Each Party, during the term of this Agreement, regardless of the reasons, shall: (i) hold all Confidential Information in strict confidence and not disclose any of it to any person except to affiliates, professional advisers, consultants, contractors, employees, officers, or agents of the Disclosing Party whose duties reasonably require the disclosure and who are under a contractual or other legal obligation to keep the Confidential Information confidential; (ii) only use the Confidential Information for purposes of this Agreement; (iii) take all actions reasonably necessary to maintain the confidentiality of the Confidential Information possessed by it and to secure it against theft, loss, or unauthorized disclosure; (iv) not cause or allow any Confidential Information to be photocopied, reproduced or recorded in any manner, including in any computer or data base, except as permitted in this Agreement; (v) take reasonable steps to ensure that any person who has lawfully obtained access to any Confidential Information, fully understands the confidential nature of the information and agrees to the obligations set forth in this Section; and (vi) take reasonable steps to enforce the confidentiality obligations imposed or required to be imposed by this Agreement.

Nothing in this Section shall prohibit a Receiving Party from disclosing Confidential Information under the following circumstances: (i) pursuant to a legal obligation, provided that it promptly notifies the Disclosing Party of such disclosure, unless such notification is strictly prohibited by the applicable law; (ii) with the prior written consent of the Disclosing Party; or (iii) to any third party to whom Confidential Information must be disclosed for the purpose of performing obligations under this Agreement.

This Section constitutes an ongoing, continuing condition of this Agreement and shall endure beyond the termination of this Agreement, however caused.

15.8. CHANGES TO THIS AGREEMENT. AffRoller reserves the exclusive right to amend, alter, delete or add to any of the provisions of this Agreement, at any time and at its sole discretion, by giving five (5) days’ notice to the Affiliate on the email address registered by the Affiliate subject to the Terms set out in this Agreement. Any such changes will also be published on https://affroller.com. Modifications may include, without limitation, changes in the scope of available referral fees, fee schedules, payment procedures and referral program rules.
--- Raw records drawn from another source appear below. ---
import Summits.QuantumFields.YangMills.Theorems.BalabanUVNodesN15KingModelGraphTreeDecayContinuumKernel

/-!
# BalabanUVNodes ∕ N15 — THE KING-MODEL RUNG (PART Β-f): NE2's UNIT LAYER AGAINST THE CONTINUUM KERNEL («n = ∞» IN LEMMA 4.5 (4.38)'s SHAPE) — THE η-DIFFERENCE
# OF A TWO-LEGGED (3.56)-KERNEL TO ITS `K → ∞` LIMIT INHABITS `T4EtaRate.EtaRateIneqUnit` ∕ `NE2PlusUnit`, BY NAME AT `A = 0`
# (Track A, DAG node N15 = NE2; FAN-OUT v1.1 §N15 s3 «KING-MODEL RUNG … NE2's analogue DECIDED in the model; the seat types `NE2_in_KingModel`»)

HONEST FRAMING.  Count-neutral (cell `pub-ymgap`, seat `pub-ymgap-dag-n15-e` g30; `--supports stmt-QuantumFields-27366 --as helper` = K3⁸
`SpineGivenEndpointR13SepCoPHV`).  TEMPLATE LITERATURE: C. King, *The U(1) Higgs model. I. The continuum limit*, Commun. Math. Phys. **102** (1986) 649–677
[King1986]: Lemma 4.5 (4.38) p. 674 (shape `CL^{−k}e^{−δ₀|x−y|}`, here with the finer spacing sent to the limit), Theorem 2.1 (2.22) p. 654, (3.13) p. 657; the
NODE's predicates `T4EtaRate.EtaRateIneqUnit` ∕ `NE2PlusUnit` ([Balaban1985BackgroundPropagators] Thm 3.15 (3.187) p. 432 as quantifier template — HYPOTHESIS SHAPES,
not printed) on the family `(e_M, K) ↦ kingVolInstance d L (jvSucc e_M K)` (section 2's instances, re-indexed by volume exponent and scale count).  KING's OWN `A = 0`
MODEL, one diagram's kernels; NOT `Z`, NOT Bałaban's `G(U)` ∕ `C^{(k)}(Λ; U)`; NOT a node discharge (N15 is booked through n15-a's knit); nothing continuum-ℝ⁴ ∕ OS ∕
mass-gap ∕ Clay.  0 `sorry`; standard axioms; plumbing `def`s only (the limit kernel as `limUnder`, the `SiteKernel` bundle).  Pages re-read 2026-08-29.  The vacuum energy
DENSITY (Theorem 2.1 (ii)'s content for one diagram) is part Β-f₁ (`…GraphTreeDecayContinuumDensity`).

THE PRINT.  p. 674 [PDF 26] (4.38): *«|C^{(k)}(x, y) − C^{(k+n)}(x, y)| ≤ CL^{−k}e^{−δ₀|x−y|}»* (uniform in `n`); p. 657 (3.13): *«converges to a unique limit as κ → ∞.»*

READING (declared; ours).  (1) With part Β-e, the two-point kernel `E^{(K+1)}(G; y_b, y_{b′})` of a connected diagram converges; `kingPairLim` is ITS LIMIT (Mathlib's
`limUnder`, identified by `Tendsto.limUnder_eq`), and part Β-e's bounds read: `|E^{(K+1)} − E^{(∞)}| ≤ (B_G L^{−γ}e^{−δ|b−b′|_T})(L^{−γ})^K∕(1−L^{−γ})` — (4.38)'s shape
with `n = ∞` — and `|E^{(∞)}| ≤ S_G e^{δ′}e^{−δ′|b−b′|_T}`.  (2) Re-indexing section 2's family by `(e_M, K) ↦ jvSucc e_M K` (scale count `K + 1`), the difference TO THE
LIMIT `b, b′ ↦ E^{(K+1)}(G; y_b, y_{b′}) − E^{(∞)}(G; b, b′)` is a `SiteKernel` obeying `EtaRateIneqUnit … B₀ δ θ (K+1)` with `θ = L^{−γ}`,
`B₀ = B_G∕(1 − L^{−γ})` (the factor `L^{−γ}·θ^K = θ^{K+1}`) ⇒ ★★★ `NE2PlusUnit` for the CONTINUUM-REFERENCED η-difference of every two-legged (3.56)-kernel; §3 with NO
hypothesis for connected pseudoforests of `G`-lines in `1 ≤ d ≤ 3`.

WHAT THIS FILE PROVES (namespace `Summit.QuantumFields.YangMills.BalabanUVNodes.N15KingModelRung.Curved`).  §1 `kingPairLim`, ★ `tendsto_kingPairLim`,
★★ `kingPairSeq_sub_lim_le` ((4.38), `n = ∞`), ★★ `kingPairLim_abs_le`.  §2 `kingGraphLimUnit`, ★★★ **`etaRateIneqUnit_kingGraph_limit`**, ★★★ **`ne2PlusUnit_kingGraph_limit`**,
§3 ★★ `ne2PlusUnit_kingGraph_limit_pseudoforest`.

HONEST SCOPE.  (a) As parts Β-d∕Β-e: one diagram of King's `A = 0` model at fixed torus; legs = the two kernel members of (3.71); p. 664's sentence is the
hypothesis (discharged for pseudoforests); §3.5 not typed.  (b) The NE2 predicate is inhabited on the re-indexed one-point-background family — a statement about
King's composite kernels and their `κ → ∞` limits, nothing about Bałaban's `C^{(k)}(Λ; U)`.  (c) N15 untouched; counts unmoved.
Locators: [King1986] Thm 2.1 (2.22) p.654, (3.13) p.657, Thm 3.3 (3.6) p.656, Prop. 3.6 (3.56) p.662, p.664, Lemma 4.5 (4.38) p.674; [B9] Thm 3.15 (3.187) p.432.
-/

noncomputable section
import Mathlib
import Summits.Schanuel.Schanuel.Theorems.DiophantineDichotomyKhovanskiiApproxTypeEvLambertChallengerDist
import HarnessLib

/-!
# Route `DiophantineDichotomy`, crux `KhovanskiiApproxTypeEv` (stmt-Schanuel-14972), line `lambert-liouville-kill`:
# stub `stub_anchoredDist` — sup-norm distance of the anchored Lambert challenger `(1, β, p/q, α, −1, q/(kp))`

Crux `Summit.Schanuel.Schanuel.Theses.DiophantineDichotomy.KhovanskiiApproxTypeEv` (item stmt-Schanuel-14972),
certificate line `lambert-liouville-kill` (skeleton `Cruxes/KhovanskiiApproxTypeEv/Lines/lambert_liouville_kill.lean`,
lead `prover-line-stmt-Schanuel-14972-a1-0`), registered stub `stub_anchoredDist` (landed `--supports stmt-Schanuel-14972`).

STUB 10 of the rank-3 (anchored) certificate `notLiouville_lambert_of_evAnchored`: at the anchored free
Khovanskii point `θ = (1, iπ, x, e, e^{iπ} = −1, eˣ)` with `k x eˣ = 1` (so `eˣ = 1/(kx)`), the combined
challenger `γ = (1, γ₂ 0, p/q, γ₂ 1, −1, q/(kp))` with `x/2 ≤ p/q` satisfies, in the sup (pi) norm on
`Fin 3 ⊕ Fin 3 → ℂ`, `‖γ − θ‖ ≤ max ‖γ₂ − (iπ, e)‖ ((1 + 2/(kx²)) |x − p/q|)`.  Coordinatewise:
the anchor slots `1 − 1` and `−1 − e^{iπ}` vanish (`Complex.exp_pi_mul_I`), the pair slots
`γ₂ 0 − iπ`, `γ₂ 1 − e` are coordinates of `γ₂ − (iπ, e)` (`norm_le_pi_norm`), and the two Lambert
slots are those of STUB 5 (`stub_challengerDist`): `|p/q − x| ≤ (1 + 2/(kx²)) |x − p/q|`
(`abs_sub_le_lambertFactor_mul`) and `|q/(kp) − eˣ| = |1/(k (p/q)) − 1/(kx)| ≤ (1 + 2/(kx²)) |x − p/q|`
(`abs_inv_sub_inv_le_lambertFactor_mul`).  Mathlib + the landed STUB 5 helpers only. [folklore]
-/

noncomputable section

-- `Summit.Schanuel.Schanuel.…` is the mandated summit/sub-problem namespace (single-conjunct summit), hence:
set_option linter.dupNamespace false

namespace Summit.Schanuel.Schanuel.Cruxes.KhovanskiiApproxTypeEv.LambertLiouvilleKill

open Polynomial

/-- **STUB 10 (distance of the combined challenger).**  `θ = (1, iπ, x, e, e^{iπ} = −1, eˣ = 1/(kx))`
(from `k x eˣ = 1`), `γ = (1, γ₂ 0, p/q, γ₂ 1, −1, q/(kp))` with `x/2 ≤ p/q`: in the sup norm
`‖γ − θ‖ ≤ max ‖γ₂ − (iπ, e)‖ ((1 + 2/(kx²)) |x − p/q|)`.  The anchor slots contribute `0`
(`e^{iπ} = −1`), the pair slots `≤ ‖γ₂ − (iπ, e)‖` (coordinates of a pi-norm), the Lambert slots
`≤ (1 + 2/(kx²)) |x − p/q|` exactly as in STUB 5.  Proof: `pi_norm_le_iff_of_nonneg`, then the six
coordinates separately, the two real ones pushed to `ℝ` via `Complex.ofReal_exp`/`Complex.norm_real`.
[folklore] -/
theorem stub_anchoredDist :
    ∀ (k p q : ℕ) (x : ℝ) (γ₂ : Fin 2 → ℂ), 1 ≤ k → 0 < x → (k : ℝ) * x * Real.exp x = 1 → 1 ≤ p →
      1 ≤ q → x / 2 ≤ (p : ℝ) / q →
      ‖Sum.elim ![(1 : ℂ), γ₂ 0, (p : ℂ) / q] ![γ₂ 1, -1, (q : ℂ) / (k * p)] -
          Sum.elim ![(1 : ℂ), Complex.I * Real.pi, (x : ℂ)]
            (Complex.exp ∘ ![(1 : ℂ), Complex.I * Real.pi, (x : ℂ)])‖ ≤
        max ‖γ₂ - ![Complex.I * Real.pi, Complex.exp 1]‖
          ((1 + 2 / ((k : ℝ) * x ^ 2)) * |x - (p : ℝ) / q|) := by
  intro k p q x γ₂ hk hx0 hx hp hq hwin
  have hkpos : (0 : ℝ) < k := by exact_mod_cast (show 0 < k by omega)
  have hppos : (0 : ℝ) < p := by exact_mod_cast (show 0 < p by omega)
  have hqpos : (0 : ℝ) < q := by exact_mod_cast (show 0 < q by omega)
  -- `eˣ = 1/(kx)`
  have hexp : Real.exp x = 1 / ((k : ℝ) * x) := by
    rw [eq_div_iff (by positivity)]
    linarith [hx]
  -- `q/(kp) = 1/(k (p/q))`
  have hslot : (q : ℝ) / (k * p) = 1 / ((k : ℝ) * ((p : ℝ) / q)) := by
    field_simp
  -- the two `γ₂`-slots are coordinates of `γ₂ − (iπ, e)`
  have hpair0 : ‖γ₂ 0 - Complex.I * Real.pi‖ ≤ ‖γ₂ - ![Complex.I * Real.pi, Complex.exp 1]‖ := by
    have h := norm_le_pi_norm (γ₂ - ![Complex.I * Real.pi, Complex.exp 1]) 0
    rwa [Pi.sub_apply, Matrix.cons_val_zero] at h
  have hpair1 : ‖γ₂ 1 - Complex.exp 1‖ ≤ ‖γ₂ - ![Complex.I * Real.pi, Complex.exp 1]‖ := by
    have h := norm_le_pi_norm (γ₂ - ![Complex.I * Real.pi, Complex.exp 1]) 1
    rwa [Pi.sub_apply, Matrix.cons_val_one, Matrix.cons_val_zero] at h
  -- the exact anchor slot: `e^{iπ} = −1`
  have hanchor : Complex.exp (Complex.I * Real.pi) = -1 := by
    rw [mul_comm]
    exact Complex.exp_pi_mul_I
  have hR : 0 ≤ max ‖γ₂ - ![Complex.I * Real.pi, Complex.exp 1]‖
      ((1 + 2 / ((k : ℝ) * x ^ 2)) * |x - (p : ℝ) / q|) :=
    (norm_nonneg _).trans (le_max_left _ _)
  refine (pi_norm_le_iff_of_nonneg hR).mpr ?_
  rintro (i | i) <;> fin_cases i
  · -- slot `inl 0`: `1 − 1 = 0`
    simp only [Fin.zero_eta, Fin.isValue, Pi.sub_apply, Sum.elim_inl, Matrix.cons_val_zero, sub_self,
      norm_zero]
    exact hR
  · -- slot `inl 1`: `γ₂ 0 − iπ`
    refine le_max_of_le_left ?_
    simp only [Fin.mk_one, Fin.isValue, Pi.sub_apply, Sum.elim_inl, Matrix.cons_val_one,
      Matrix.cons_val_zero]
    exact hpair0
  · -- slot `inl 2`: `p/q − x`
    refine le_max_of_le_right ?_
    have hcast : ((p : ℂ) / q - (x : ℂ)) = (((p : ℝ) / q - x : ℝ) : ℂ) := by push_cast; rfl
    simp only [Fin.reduceFinMk, Pi.sub_apply, Sum.elim_inl, Matrix.cons_val]
    rw [hcast, Complex.norm_real, Real.norm_eq_abs]
    exact abs_sub_le_lambertFactor_mul k x _ hkpos.le
  · -- slot `inr 0`: `γ₂ 1 − e`
    refine le_max_of_le_left ?_
    simp only [Fin.zero_eta, Fin.isValue, Pi.sub_apply, Sum.elim_inr, Matrix.cons_val_zero,
      Function.comp_apply]
    exact hpair1
  · -- slot `inr 1`: `−1 − e^{iπ} = 0`
    simp only [Fin.mk_one, Fin.isValue, Pi.sub_apply, Sum.elim_inr, Matrix.cons_val_one,
      Matrix.cons_val_zero, Function.comp_apply, hanchor, sub_self, norm_zero]
    exact hR
  · -- slot `inr 2` (Lambert slot): `q/(kp) − eˣ`
    refine le_max_of_le_right ?_
    have hcast : ((q : ℂ) / (k * p) - Complex.exp (x : ℂ)) =
        (((q : ℝ) / (k * p) - Real.exp x : ℝ) : ℂ) := by
      push_cast
      rfl
    simp only [Fin.reduceFinMk, Pi.sub_apply, Sum.elim_inr, Matrix.cons_val, Function.comp_apply]
    rw [hcast, Complex.norm_real, Real.norm_eq_abs, hslot, hexp]
    exact abs_inv_sub_inv_le_lambertFactor_mul k x _ hkpos hx0 hwin

end Summit.Schanuel.Schanuel.Cruxes.KhovanskiiApproxTypeEv.LambertLiouvilleKill

end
IF ANY MODIFICATION IS UNACCEPTABLE TO THE AFFILIATE, THE AFFILIATE’S ONLY RECOURSE IS TO TERMINATE THIS AGREEMENT. THE CONTINUED PARTICIPATION IN THE AFFILIATE PROGRAM FOLLOWING AFFROLLER’S POSTING OF A CHANGE NOTICE OR NEW AGREEMENT ON https://affroller.com WILL CONSTITUTE BINDING ACCEPTANCE OF THE CHANGE. In case of any discrepancy between the meanings of any translated versions of this Agreement, the English language version shall prevail.

15.9. INTELLECTUAL PROPERTY RIGHTS. Nothing contained in this Agreement will grant either Party any right, title or interest in the trademarks, trade names, service marks, name domains or other Intellectual Property Rights of the other Party (the “Intellectual Property Rights”). At no time during or after the term will the Affiliate attempt, assist or challenge, whether directly or indirectly, or assist or allow others to challenge or to register or to attempt to register the Marks of AffRoller (including their group companies). Provided also that the Affiliate shall not register nor attempt to register any Intellectual Property Rights which is basically identical or similar to and/or confusingly similar to any Intellectual Property Rights which belong to the AffRoller (including its group companies).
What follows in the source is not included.